Abstract Link to heading
It is notoriously expensive to train a Language Model from scratch, making independent research impossible and trying out new architectures extremely risky. Because of these costs, Transformer++ models like LLaMa, based on Rotary Embedding, SwiGLU, MLP, RMSNorm, without linear bias, sometimes with grouped query attention and/or sliding window attention, are the de facto standard, not because they are the best, but because they are proven to work! In previous posts I covered SSM-Transformer Hybrids. The biggest benefit of hybridization is their reduced inference cost and minimal memory overhead due to reduced KV cache, and combining SSMs can Attention can make the model more expressive. The biggest obstacle of these models is that they need to be pretrained from scratch. For example Zamba2 7B, is a 7B model that was trained on 128 H100 GPUs for 50 days, bringing its pretraining costs to around 600K US dollars. This makes it one of the cheapest (but by far not weakest) SSM-Attention hybrids, however if we look into detail the model was trained only on 3T (+100B high quality for annealing) tokens. In comparison Llama3 was trained on 15T tokens, if we would apply the same number of tokens to Zamba we would end up with costs around 3M US dollars. It is not hard to see that these kinds of budgets are out of scope for any individual, but also out of scope for many medium sized research organizations and academia.
In this post we look into the details of two distillation techniques that take an already pretrained Transformer model and replace some of its parts with a Mamba-like State Space model. The biggest benefit of this approach is that we can drastically decrease the inference costs while avoiding the whole pretraining procedure on trillions of tokens, and still maintain the same performance level by finetuning on a few billion tokens.
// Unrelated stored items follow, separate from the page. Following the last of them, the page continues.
import Summits.NavierStokesRegularity.NavierStokesRegularity.Theses.SymmetryModuliCount
import Summits.NavierStokesRegularity.NavierStokesRegularity.Theorems.MustSqueeze.Negative.WithoutOseen
import Summits.NavierStokesRegularity.NavierStokesRegularity.Theorems.MustSqueeze.Negative.GaussianVortex
import Literature.Analysis.FluidPDE.LocalTypeI

/-!
# Sketch (ideator 1, crux stmt-NavierStokesRegularity-4052 `ForcedSymmetry`, round 1)

First lemmas of the two idea cards `far-past-energy-ledger` and `blow-down-census`, stated over existing
declarations only.  Nothing here is proved except the trivial direction of the census transfer; the
file must merely ELABORATE (crux-ideate rule).  `H1 … H5` are the named clauses of the sister crux
`MustSqueeze` (`Theorems/MustSqueeze/Negative/WithoutOseen.lean`): H1–H4 are verbatim the four clauses of
the class `A_C` of `ForcedSymmetry` (cf. `Cruxes/ForcedSymmetry/Disproof.lean`, `forcedSymmetry_iff`), and
H5 is the scale-invariant local energy bound `A, E ≤ K` on every backward parabolic cylinder.
-/

noncomputable section

namespace Summit.NavierStokesRegularity.NavierStokesRegularity.Cruxes.ForcedSymmetry.Ideator1

open MeasureTheory Set Function
open Literature.Analysis.FluidPDE
open Summit.NavierStokesRegularity.NavierStokesRegularity.Theses.SymmetryModuliCount
open Summit.NavierStokesRegularity.NavierStokesRegularity.Theorems.MustSqueeze.Negative

/-- `ℝ³`. -/
abbrev E3 : Type := EuclideanSpace ℝ (Fin 3)

/-! ## Card 1 — far-past energy ledger -/

/-- LERAY-RATE ENERGY: the energy of `u(t,·)` in EVERY ball grows at most linearly in the radius,
uniformly in `t < 0` and in the centre (the rate of Leray's `|x|⁻¹` profile). -/
def LerayRateEnergy (K : ℝ) (u : ℝ → E3 → E3) : Prop :=
  ∀ t < 0, ∀ (x₀ : E3) (r : ℝ), 0 < r → ∫ x in Metric.ball x₀ r, ‖u t x‖ ^ 2 ≤ K * r

/-- The KNSS-gauge input used by the ledger, as explicit hypotheses on a pressure `p`
(KNSS2009 §2–4 / Seregin2014Notes Prop. 3.9: `p = R_iR_j(u_iu_j) ∈ L∞(BMO)`, all derivatives bounded;
the same unproved input as the route's support item `JacobiFieldsTempered`):
(i) `(u,p)` is a classical Navier–Stokes pair on `t < 0`; (ii) the scale-invariant gradient bound;
(iii) the logarithmic pressure-oscillation bound on balls of radius `ρ ≥ √(−t)` (BMO + smoothness at
scale `√(−t)`). -/
def GaugePressure (C₁ C₂ : ℝ) (u : ℝ → E3 → E3) (p : ℝ → E3 → ℝ) : Prop :=
  ContDiffOn ℝ (⊤ : ℕ∞) (uncurry p) (Iio 0 ×ˢ univ) ∧
  (∀ t < 0, ∀ x, timeDeriv u t x + convect (u t) (u t) x = Laplacian.laplacian (u t) x - gradient (p t) x) ∧
  (∀ t < 0, ∀ x, ‖fderiv ℝ (u t) x‖ ≤ C₁ / (-t)) ∧
  (∀ t < 0, ∀ (x₀ : E3) (ρ : ℝ), Real.sqrt (-t) ≤ ρ →
    ∀ x ∈ Metric.ball x₀ ρ, |p t x - p t x₀| ≤ C₂ / (-t) * (1 + Real.log (ρ / Real.sqrt (-t))))

/-- FIRST LEMMA of card 1 (ledger, step one — exponent `a = 2`): starting the local energy balance
on `B_R(x₀)` at the far-past time `s = −4R²` (where Type-I decay makes the initial energy `O(C²R)`)
and bounding the three flux terms crudely gives
`∫_{B_R(x₀)} |u(t)|² ≤ K (R + R²/√(−t)) (1 + log(R/√(−t)))` for `R ≥ √(−t)`. -/
def FarPastLedgerStepOne : Prop :=
  ∀ (C C₁ C₂ : ℝ), ∃ K : ℝ, ∀ (u : ℝ → E3 → E3) (p : ℝ → E3 → ℝ),
    H1 u → H2 u → H3 u → H4 C u → GaugePressure C₁ C₂ u p →
    ∀ t < 0, ∀ (x₀ : E3) (R : ℝ), Real.sqrt (-t) ≤ R →
      ∫ x in Metric.ball x₀ R, ‖u t x‖ ^ 2 ≤
        K * (R + R ^ 2 / Real.sqrt (-t)) * (1 + Real.log (R / Real.sqrt (-t)))

/-- THE LEDGER LEMMA (card 1, full statement after the two bootstrap steps `a : 2 → 1·log → 1`):
temporal Type I ⇒ Leray-rate energy AND the Albritton–Barker local-energy bounds H5, with a constant
depending only on `C, C₁, C₂`.  Consequence: `A_C ⊂ 𝒦_{K(C)}` (the class of `SqueezeCycle.MustSqueeze`)
and `𝐈(u) < ∞` for every `u ∈ A_C` — the implication Albritton–Barker 2019 Remark 3.2 leaves open. -/
def FarPastLedger : Prop :=
  ∀ (C C₁ C₂ : ℝ), ∃ K : ℝ, ∀ (u : ℝ → E3 → E3) (p : ℝ → E3 → ℝ),
    H1 u → H2 u → H3 u → H4 C u → GaugePressure C₁ C₂ u p → LerayRateEnergy K u ∧ H5 K u

/-- Ledger family, momentum: the mean velocity over large balls is small (spherical means of the far
field vanish), `‖∫_{B_R(x₀)} u(t)‖ ≤ K R² (1 + log(R/√(−t)))²` for `R ≥ √(−t)` (trivial bound: `R³/√(−t)`). -/
def MomentumLedger : Prop :=
  ∀ (C C₁ C₂ : ℝ), ∃ K : ℝ, ∀ (u : ℝ → E3 → E3) (p : ℝ → E3 → ℝ),
    H1 u → H2 u → H3 u → H4 C u → GaugePressure C₁ C₂ u p →
    ∀ t < 0, ∀ (x₀ : E3) (R : ℝ), Real.sqrt (-t) ≤ R →
      ‖∫ x in Metric.ball x₀ R, u t x‖ ≤ K * R ^ 2 * (1 + Real.log (R / Real.sqrt (-t))) ^ 2

/-- In-law variant of card 1 ("Liouville in law"): a translation-invariant Borel probability measure
on path space concentrated on `A_C` (with the gauge) is the Dirac mass at `0` — homogeneous statistics
have non-increasing energy density, Type-I decay makes it vanish at `t = −∞`. -/
def LiouvilleInLaw : Prop :=
  ∀ (C C₁ C₂ : ℝ) (μ : Measure (ℝ → E3 → E3)), IsProbabilityMeasure μ →
    (∀ a : E3, MeasurePreserving (fun u : ℝ → E3 → E3 => fun t x => u t (x + a)) μ μ) →
    (∀ᵐ u ∂μ, H1 u ∧ H2 u ∧ H3 u ∧ H4 C u ∧ ∃ p, GaugePressure C₁ C₂ u p) →
    ∀ᵐ u ∂μ, ∀ t < 0, ∀ x, u t x = 0

/-! ## Card 2 — blow-down census -/

/-- A spiral scaling about the centre `x₀` with skew part `A` annihilates `u`: `L_ξ u ≡ 0` for
`ξ = (−x₀ − A x₀, σ = 1, A)` — i.e. `u` is ROTATED SELF-SIMILAR about `(0, x₀)`. -/
def IsRSSAbout (u : ℝ → E3 → E3) (x₀ : E3) (A : E3 →L[ℝ] E3) : Prop :=
  ∀ t < 0, ∀ x, fderiv ℝ (u t) x ((x - x₀) + A (x - x₀)) + u t x + (2 * t) • timeDeriv u t x - A (u t x) = 0

/-- TRANSFER target of card 2: "Type I ⇒ rotated self-similar" on the class `A_C`. -/
def TypeIIsRSS : Prop :=
  ∀ (C : ℝ) (u : ℝ → E3 → E3), H1 u → H2 u → H3 u → H4 C u →
    ∃ (x₀ : E3) (A : E3 →L[ℝ] E3), (∀ x, inner ℝ (A x) x = 0) ∧ IsRSSAbout u x₀ A

/-- FIRST LEMMA of card 2 (the census theorem, σ = 0 half of the stabiliser census): inside the
local-energy class (H5) a NON-SCALING continuous similarity symmetry — translation, screw/helical or
pure rotation: `ξ = (a, 0, A) ≠ 0` — is lethal.  Mechanism: blow-down `u ↦ k u(k²t, kx)` conjugates
`(a, 0, A)` to `(a/k, 0, A)`; Lin compactness (`SuitableCompactness`) + Rusin–Šverák persistence
(`PersistenceOfSingularities`) give a limit that is SINGULAR at the origin (hence nonzero) and invariant
under the limit subgroup; `A ≠ 0` ⇒ the limit is axisymmetric Type I singular — excluded by
`Barriers.NavierStokesRegularity.AxisymmetricTypeIExclusion`; `A = 0` ⇒ translation-invariant with a
singular LINE at `t = 0` — excluded by CKN `𝒫¹(S) = 0` (`ckn_partial_regularity_holds`). -/
def NonScalingSymmetryIsLethal : Prop :=
  ∀ (C K : ℝ) (u : ℝ → E3 → E3), H1 u → H2 u → H3 u → H4 C u → H5 K u →
    ∀ (a : E3) (A : E3 →L[ℝ] E3), (∀ x, inner ℝ (A x) x = 0) → ¬ (a = 0 ∧ A = 0) →
      (∀ t < 0, ∀ x, fderiv ℝ (u t) x (a + A x) - A (u t x) = 0) → ∀ t < 0, ∀ x, u t x = 0

/-- The HELICAL leaf alone (pitch `h ≠ 0` about the `x₂`-axis; `rot` = the in-tree rotation generator
`x ↦ (−x₁, x₀, 0)`), the open sub-case of the sister crux `SymmetricLiouville` that the census closes
first ("pitch collapse": blow-down sends `h ↦ h/k → 0`). -/
def HelicalLeafDies : Prop :=
  ∀ (C K h : ℝ) (u : ℝ → E3 → E3), H1 u → H2 u → H3 u → H4 C u → H5 K u → h ≠ 0 →
    (∀ t < 0, ∀ x, fderiv ℝ (u t) x (h • EuclideanSpace.single (2 : Fin 3) (1 : ℝ) + rot x) - rot (u t x) = 0) →
    ∀ t < 0, ∀ x, u t x = 0

/-- Discrete upgrade (census, lattice part): in the local-energy class a nonzero element has NO discrete
translational symmetry either (blow-down turns the lattice `ℤa` into the line `ℝa`; persistence keeps
the limit singular at the origin; CKN forbids the resulting singular line). -/
def PeriodicLeafDiesInK : Prop :=
  ∀ (C K : ℝ) (u : ℝ → E3 → E3), H1 u → H2 u → H3 u → H4 C u → H5 K u →
    ∀ a : E3, a ≠ 0 → (∀ t < 0, ∀ x, u t (x + a) = u t x) → ∀ t < 0, ∀ x, u t x = 0

/-- The census TRANSFER: given the ledger (H5 is automatic on `A_C`) and the census theorem, the crux
`ForcedSymmetry` is EQUIVALENT to "Type I ⇒ rotated self-similar". (→ uses the census to discard every
non-scaling `ξ`; ← is the trivial direction proved below.) -/
def CensusTransfer : Prop :=
  FarPastLedger → NonScalingSymmetryIsLethal → (ForcedSymmetry ↔ TypeIIsRSS)

/-- The trivial direction of the transfer: an RSS field has the nonzero symmetry `ξ = (−x₀ − A x₀, 1, A)`. -/
theorem forcedSymmetry_of_typeIIsRSS (h : TypeIIsRSS) : ForcedSymmetry := by
  intro C u hu
  obtain ⟨x₀, A, hA, hR⟩ := h C u hu.1 hu.2.1 hu.2.2.1 hu.2.2.2
  refine ⟨-x₀ - A x₀, 1, A, hA, fun hh => one_ne_zero hh.2.1, fun t ht x => ?_⟩
  have key : (-x₀ - A x₀) + (1 : ℝ) • x + A x = (x - x₀) + A (x - x₀) := by
    rw [map_sub]; simp only [one_smul]; abel
  have := hR t ht x
  rw [key]
  simpa [one_smul] using this

end Summit.NavierStokesRegularity.NavierStokesRegularity.Cruxes.ForcedSymmetry.Ideator1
- (Mohawk) Transformers to SSMs: Distilling Quadratic Knowledge to Subquadratic Models
- Mamba in the Llama
Sequence and Channel mixers! Link to heading
Let’s revisit some key concepts of Transformers and Self attention. So what is self-attention? Remember, for a causal model, every output token is just a weighted sum of the input tokens. Yes you can have more heads, but that will just give you multiple weighted sums, preferably somewhat different (each head should capture different variation in the data). If you read, which I hope you did, my post about Monarch Matrices, there I did a breakdown of an Attention Block into two parts: first part is the Sequence Mixer, and the second the Channel Mixer. Self-Attention is a Sequence Mixer - it may not be the most efficient in terms of computation, being quadratic in computation and needing a KV cache so we do not recompute the token representations over and over each time we sample a new token. The MLP parts of an Attention block serve as Channel Mixers. MLP also plays another crucial role, since it is theorized that it holds most of the LLMs knowledge!
Matrix Orientation, Hidden-State Alignment, Weight-Transfer and Knowledge Distillation (Mohawk) Link to heading
The goal of Mohawk is to take a Transformer model (in our context this is a Teacher Model), and replace some (or all) self-attention parts with Mamba2 (this we will call Student Model). The knowledge transfer happens in 3 stages, where in each consecutive stage we train more parameters, each responsible for transferring different information.
Stage 1 Link to heading
In the first stage, we focus on aligning the Sequence Mixers between the Student Model and the Teacher model. For example, if we were to distill from Llama3, we would align the output from here.
Objective
$$\min_{\phi}||\text{TeacherMixer}(u) - \text{StudentMixer}_{\phi}(u) ||_F$$
- $u$ is the output of the preceding layer of the Teacher
Remark! Link to heading
This optimization can run in parallel, and we can precompute the Teacher part in advance. It is crucial that both teacher and student mixer have the same preceding transformations, which means they take input and produce outputs of the same shape.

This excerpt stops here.